*Work order*: Lines below containing the word "ctrOff" should be copied out.

*Stored data entries*:
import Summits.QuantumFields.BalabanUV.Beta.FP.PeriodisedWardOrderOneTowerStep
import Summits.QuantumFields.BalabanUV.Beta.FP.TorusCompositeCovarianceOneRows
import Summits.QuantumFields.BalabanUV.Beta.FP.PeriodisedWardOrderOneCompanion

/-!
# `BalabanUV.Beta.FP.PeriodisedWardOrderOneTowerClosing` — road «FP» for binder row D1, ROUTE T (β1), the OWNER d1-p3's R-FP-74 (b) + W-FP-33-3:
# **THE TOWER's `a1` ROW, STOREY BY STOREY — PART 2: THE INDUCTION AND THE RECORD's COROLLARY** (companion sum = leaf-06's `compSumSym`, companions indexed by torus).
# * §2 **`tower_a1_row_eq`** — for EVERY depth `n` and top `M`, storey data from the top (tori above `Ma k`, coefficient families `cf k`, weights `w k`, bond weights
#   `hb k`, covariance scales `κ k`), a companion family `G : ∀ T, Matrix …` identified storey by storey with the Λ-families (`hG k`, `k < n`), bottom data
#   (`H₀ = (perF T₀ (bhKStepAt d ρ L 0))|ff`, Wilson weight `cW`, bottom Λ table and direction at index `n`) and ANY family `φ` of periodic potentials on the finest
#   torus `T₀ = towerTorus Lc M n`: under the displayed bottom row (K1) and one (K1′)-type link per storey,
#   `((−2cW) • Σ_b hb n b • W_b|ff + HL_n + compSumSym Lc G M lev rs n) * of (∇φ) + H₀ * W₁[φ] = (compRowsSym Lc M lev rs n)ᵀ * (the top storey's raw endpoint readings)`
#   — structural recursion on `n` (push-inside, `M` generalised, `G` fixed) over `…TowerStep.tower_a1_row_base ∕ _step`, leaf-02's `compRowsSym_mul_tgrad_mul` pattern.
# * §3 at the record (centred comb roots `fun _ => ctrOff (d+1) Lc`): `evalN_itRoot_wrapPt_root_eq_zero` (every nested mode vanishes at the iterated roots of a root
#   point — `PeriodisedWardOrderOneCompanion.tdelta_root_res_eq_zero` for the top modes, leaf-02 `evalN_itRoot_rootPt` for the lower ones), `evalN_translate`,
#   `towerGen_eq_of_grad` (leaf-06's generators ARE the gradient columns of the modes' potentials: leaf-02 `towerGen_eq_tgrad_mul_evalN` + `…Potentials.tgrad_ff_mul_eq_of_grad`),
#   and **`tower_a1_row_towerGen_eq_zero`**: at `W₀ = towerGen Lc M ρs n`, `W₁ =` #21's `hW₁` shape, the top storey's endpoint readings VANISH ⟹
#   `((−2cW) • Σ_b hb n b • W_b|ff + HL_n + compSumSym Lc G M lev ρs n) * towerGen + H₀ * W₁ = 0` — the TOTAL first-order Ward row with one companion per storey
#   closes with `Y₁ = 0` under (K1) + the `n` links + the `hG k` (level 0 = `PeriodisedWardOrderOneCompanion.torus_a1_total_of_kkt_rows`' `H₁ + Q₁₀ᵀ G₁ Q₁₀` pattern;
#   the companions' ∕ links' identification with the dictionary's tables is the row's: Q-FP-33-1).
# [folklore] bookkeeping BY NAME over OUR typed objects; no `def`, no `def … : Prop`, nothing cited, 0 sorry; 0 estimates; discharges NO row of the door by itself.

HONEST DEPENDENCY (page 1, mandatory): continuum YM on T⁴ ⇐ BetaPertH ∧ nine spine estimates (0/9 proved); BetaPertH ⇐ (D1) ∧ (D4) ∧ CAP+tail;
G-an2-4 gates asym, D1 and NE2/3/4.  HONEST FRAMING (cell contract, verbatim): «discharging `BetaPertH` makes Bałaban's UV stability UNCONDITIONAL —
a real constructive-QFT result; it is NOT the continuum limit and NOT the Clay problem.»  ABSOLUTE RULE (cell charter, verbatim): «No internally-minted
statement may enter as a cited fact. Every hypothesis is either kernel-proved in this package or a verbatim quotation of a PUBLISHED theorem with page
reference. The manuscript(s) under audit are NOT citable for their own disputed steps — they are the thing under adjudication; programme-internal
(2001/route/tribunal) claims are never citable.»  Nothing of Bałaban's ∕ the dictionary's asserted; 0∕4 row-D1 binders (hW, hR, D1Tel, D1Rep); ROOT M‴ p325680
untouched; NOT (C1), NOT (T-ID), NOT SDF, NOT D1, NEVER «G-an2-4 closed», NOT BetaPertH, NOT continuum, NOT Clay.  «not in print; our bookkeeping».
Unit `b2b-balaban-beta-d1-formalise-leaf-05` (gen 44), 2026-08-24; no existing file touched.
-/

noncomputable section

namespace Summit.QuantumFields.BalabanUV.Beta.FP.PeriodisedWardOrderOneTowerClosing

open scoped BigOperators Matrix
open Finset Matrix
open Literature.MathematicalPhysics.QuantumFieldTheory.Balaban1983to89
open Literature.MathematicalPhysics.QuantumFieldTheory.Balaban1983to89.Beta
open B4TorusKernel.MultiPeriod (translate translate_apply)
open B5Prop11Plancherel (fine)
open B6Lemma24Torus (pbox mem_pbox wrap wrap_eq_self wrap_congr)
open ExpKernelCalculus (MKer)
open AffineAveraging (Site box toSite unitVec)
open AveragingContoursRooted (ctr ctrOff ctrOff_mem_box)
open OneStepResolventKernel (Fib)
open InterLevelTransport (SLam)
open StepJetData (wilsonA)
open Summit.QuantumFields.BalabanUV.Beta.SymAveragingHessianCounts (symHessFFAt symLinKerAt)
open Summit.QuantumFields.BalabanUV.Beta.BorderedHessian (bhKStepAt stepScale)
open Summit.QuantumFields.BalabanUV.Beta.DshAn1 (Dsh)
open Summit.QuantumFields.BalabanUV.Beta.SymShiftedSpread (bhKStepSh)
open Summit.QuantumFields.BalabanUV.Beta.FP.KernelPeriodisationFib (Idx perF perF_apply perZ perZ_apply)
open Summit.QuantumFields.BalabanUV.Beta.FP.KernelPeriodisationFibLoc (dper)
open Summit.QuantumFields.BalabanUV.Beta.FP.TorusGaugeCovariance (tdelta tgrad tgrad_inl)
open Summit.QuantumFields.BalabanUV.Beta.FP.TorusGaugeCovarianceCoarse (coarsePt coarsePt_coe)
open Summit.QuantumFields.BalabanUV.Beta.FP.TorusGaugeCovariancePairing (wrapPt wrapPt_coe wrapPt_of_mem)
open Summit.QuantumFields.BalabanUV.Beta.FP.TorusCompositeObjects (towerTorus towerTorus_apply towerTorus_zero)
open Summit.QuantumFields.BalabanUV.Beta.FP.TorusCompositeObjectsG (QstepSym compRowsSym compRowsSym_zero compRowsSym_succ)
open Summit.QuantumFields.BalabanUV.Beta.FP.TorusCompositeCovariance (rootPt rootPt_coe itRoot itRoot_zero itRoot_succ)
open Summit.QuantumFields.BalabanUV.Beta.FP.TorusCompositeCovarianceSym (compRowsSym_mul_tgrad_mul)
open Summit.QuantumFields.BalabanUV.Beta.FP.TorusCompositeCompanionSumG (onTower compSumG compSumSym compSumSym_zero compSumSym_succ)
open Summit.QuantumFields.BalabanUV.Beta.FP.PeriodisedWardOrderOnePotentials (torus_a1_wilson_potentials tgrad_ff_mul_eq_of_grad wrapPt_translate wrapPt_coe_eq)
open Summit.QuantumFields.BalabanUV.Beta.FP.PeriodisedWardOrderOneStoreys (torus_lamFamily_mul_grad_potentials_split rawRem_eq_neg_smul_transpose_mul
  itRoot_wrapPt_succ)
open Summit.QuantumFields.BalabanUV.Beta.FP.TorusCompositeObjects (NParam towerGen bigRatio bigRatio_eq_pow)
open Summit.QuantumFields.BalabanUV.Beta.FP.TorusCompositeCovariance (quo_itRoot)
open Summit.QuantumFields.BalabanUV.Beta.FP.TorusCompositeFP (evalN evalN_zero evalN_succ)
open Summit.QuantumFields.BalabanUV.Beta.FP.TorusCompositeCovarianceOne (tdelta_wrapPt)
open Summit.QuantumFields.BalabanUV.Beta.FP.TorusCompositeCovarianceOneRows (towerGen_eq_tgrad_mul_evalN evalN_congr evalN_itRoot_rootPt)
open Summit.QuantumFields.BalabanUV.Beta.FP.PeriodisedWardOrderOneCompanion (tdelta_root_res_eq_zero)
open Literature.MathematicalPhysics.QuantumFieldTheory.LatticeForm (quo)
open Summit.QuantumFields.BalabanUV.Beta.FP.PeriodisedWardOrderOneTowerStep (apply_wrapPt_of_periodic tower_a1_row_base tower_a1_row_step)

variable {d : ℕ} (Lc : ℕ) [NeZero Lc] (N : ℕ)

*Finished task*:
# * §3 at the record (centred comb roots `fun _ => ctrOff (d+1) Lc`): `evalN_itRoot_wrapPt_root_eq_zero` (every nested mode vanishes at the iterated roots of a root
open AveragingContoursRooted (ctr ctrOff ctrOff_mem_box)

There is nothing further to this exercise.